◆ **Your assignment**: Whenever a line in the material below includes "hirr", copy that line.

··········

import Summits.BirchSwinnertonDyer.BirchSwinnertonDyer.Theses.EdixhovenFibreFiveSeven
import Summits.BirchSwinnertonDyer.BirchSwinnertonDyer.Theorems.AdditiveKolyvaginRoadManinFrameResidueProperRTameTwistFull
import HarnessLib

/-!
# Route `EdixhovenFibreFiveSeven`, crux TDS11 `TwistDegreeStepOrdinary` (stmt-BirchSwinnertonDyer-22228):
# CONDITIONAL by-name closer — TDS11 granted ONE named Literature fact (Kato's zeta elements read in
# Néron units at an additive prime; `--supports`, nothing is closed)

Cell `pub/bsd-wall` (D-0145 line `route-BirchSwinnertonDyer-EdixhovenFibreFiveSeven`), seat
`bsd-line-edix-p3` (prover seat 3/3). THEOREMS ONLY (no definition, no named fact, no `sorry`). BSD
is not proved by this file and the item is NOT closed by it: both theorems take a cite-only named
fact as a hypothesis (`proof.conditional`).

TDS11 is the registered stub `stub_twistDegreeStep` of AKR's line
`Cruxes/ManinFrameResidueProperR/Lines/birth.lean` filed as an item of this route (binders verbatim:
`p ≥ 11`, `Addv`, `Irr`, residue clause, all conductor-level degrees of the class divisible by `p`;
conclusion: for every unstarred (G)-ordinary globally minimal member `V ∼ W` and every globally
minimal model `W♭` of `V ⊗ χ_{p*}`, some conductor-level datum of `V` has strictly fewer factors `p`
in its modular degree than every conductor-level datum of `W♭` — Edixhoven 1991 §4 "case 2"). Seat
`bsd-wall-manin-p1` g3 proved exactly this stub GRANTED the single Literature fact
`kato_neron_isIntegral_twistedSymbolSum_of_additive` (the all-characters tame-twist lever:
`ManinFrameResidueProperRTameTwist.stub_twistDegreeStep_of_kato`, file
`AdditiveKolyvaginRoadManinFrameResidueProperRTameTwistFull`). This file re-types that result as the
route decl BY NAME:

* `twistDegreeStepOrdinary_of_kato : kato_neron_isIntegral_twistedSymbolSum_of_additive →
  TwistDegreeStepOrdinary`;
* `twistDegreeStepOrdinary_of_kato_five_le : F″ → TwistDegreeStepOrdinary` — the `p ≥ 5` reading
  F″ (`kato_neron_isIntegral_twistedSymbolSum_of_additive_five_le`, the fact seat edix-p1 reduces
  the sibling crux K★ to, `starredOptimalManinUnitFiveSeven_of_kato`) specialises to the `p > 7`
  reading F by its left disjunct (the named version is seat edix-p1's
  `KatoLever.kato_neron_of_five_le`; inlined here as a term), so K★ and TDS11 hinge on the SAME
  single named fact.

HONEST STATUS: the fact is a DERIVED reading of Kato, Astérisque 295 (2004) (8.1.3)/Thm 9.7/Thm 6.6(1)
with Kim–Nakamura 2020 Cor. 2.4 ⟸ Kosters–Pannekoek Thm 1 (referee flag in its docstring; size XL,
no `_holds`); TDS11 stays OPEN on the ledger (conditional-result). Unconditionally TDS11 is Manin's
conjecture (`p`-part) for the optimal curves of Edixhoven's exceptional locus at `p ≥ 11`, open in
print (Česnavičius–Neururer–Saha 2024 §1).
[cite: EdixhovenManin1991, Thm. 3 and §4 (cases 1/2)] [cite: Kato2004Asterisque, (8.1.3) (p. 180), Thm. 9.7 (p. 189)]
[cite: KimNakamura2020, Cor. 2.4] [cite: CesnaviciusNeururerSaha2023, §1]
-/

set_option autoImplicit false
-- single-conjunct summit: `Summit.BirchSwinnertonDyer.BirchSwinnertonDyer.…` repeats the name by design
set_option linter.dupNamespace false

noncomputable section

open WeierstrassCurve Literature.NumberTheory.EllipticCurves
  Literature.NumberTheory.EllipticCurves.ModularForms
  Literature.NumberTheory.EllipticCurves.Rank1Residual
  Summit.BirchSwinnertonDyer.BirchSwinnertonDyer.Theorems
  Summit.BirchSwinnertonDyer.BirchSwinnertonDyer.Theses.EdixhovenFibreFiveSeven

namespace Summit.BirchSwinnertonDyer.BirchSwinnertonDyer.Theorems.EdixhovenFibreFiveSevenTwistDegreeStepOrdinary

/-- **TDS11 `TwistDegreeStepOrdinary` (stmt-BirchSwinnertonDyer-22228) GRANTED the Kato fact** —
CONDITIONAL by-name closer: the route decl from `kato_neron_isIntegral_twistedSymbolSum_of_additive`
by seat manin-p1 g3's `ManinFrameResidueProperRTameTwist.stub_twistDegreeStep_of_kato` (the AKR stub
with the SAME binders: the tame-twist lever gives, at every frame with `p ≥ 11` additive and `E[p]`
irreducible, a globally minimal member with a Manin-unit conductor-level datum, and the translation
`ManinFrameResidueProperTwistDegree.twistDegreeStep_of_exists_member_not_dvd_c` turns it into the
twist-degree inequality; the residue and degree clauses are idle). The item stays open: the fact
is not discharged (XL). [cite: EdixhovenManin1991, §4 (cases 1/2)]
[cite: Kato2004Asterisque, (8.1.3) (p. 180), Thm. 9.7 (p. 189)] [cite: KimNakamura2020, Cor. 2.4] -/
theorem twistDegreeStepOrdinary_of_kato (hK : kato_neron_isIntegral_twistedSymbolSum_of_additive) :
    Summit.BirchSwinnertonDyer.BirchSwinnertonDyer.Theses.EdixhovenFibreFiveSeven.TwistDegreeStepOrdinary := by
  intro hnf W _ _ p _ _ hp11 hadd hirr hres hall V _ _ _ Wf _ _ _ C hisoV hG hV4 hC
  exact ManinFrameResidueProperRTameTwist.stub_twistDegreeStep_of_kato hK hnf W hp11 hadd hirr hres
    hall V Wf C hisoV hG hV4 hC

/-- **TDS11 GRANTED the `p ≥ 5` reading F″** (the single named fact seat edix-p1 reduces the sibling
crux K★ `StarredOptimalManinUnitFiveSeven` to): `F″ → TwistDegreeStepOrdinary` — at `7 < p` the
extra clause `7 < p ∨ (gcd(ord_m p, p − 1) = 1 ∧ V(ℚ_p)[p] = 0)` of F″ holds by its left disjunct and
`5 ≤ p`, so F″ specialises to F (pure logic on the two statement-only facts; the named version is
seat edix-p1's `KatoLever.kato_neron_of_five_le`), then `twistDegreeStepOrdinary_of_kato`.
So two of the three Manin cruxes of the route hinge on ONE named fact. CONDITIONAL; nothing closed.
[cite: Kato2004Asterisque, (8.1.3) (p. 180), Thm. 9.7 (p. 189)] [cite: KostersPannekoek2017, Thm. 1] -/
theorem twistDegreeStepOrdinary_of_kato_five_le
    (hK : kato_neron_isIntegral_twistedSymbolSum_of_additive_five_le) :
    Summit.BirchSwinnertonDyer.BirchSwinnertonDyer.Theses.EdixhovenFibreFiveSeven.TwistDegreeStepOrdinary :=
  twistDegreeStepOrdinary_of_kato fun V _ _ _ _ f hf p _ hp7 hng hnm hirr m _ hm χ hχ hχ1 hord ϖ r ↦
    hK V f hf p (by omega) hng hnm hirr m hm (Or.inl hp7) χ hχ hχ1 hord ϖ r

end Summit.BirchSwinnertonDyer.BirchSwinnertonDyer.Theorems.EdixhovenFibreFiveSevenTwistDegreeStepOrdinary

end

··········

◆ **Exercise answer**:
  intro hnf W _ _ p _ _ hp11 hadd hirr hres hall V _ _ _ Wf _ _ _ C hisoV hG hV4 hC
  exact ManinFrameResidueProperRTameTwist.stub_twistDegreeStep_of_kato hK hnf W hp11 hadd hirr hres
  twistDegreeStepOrdinary_of_kato fun V _ _ _ _ f hf p _ hp7 hng hnm hirr m _ hm χ hχ hχ1 hord ϖ r ↦
    hK V f hf p (by omega) hng hnm hirr m hm (Or.inl hp7) χ hχ hχ1 hord ϖ r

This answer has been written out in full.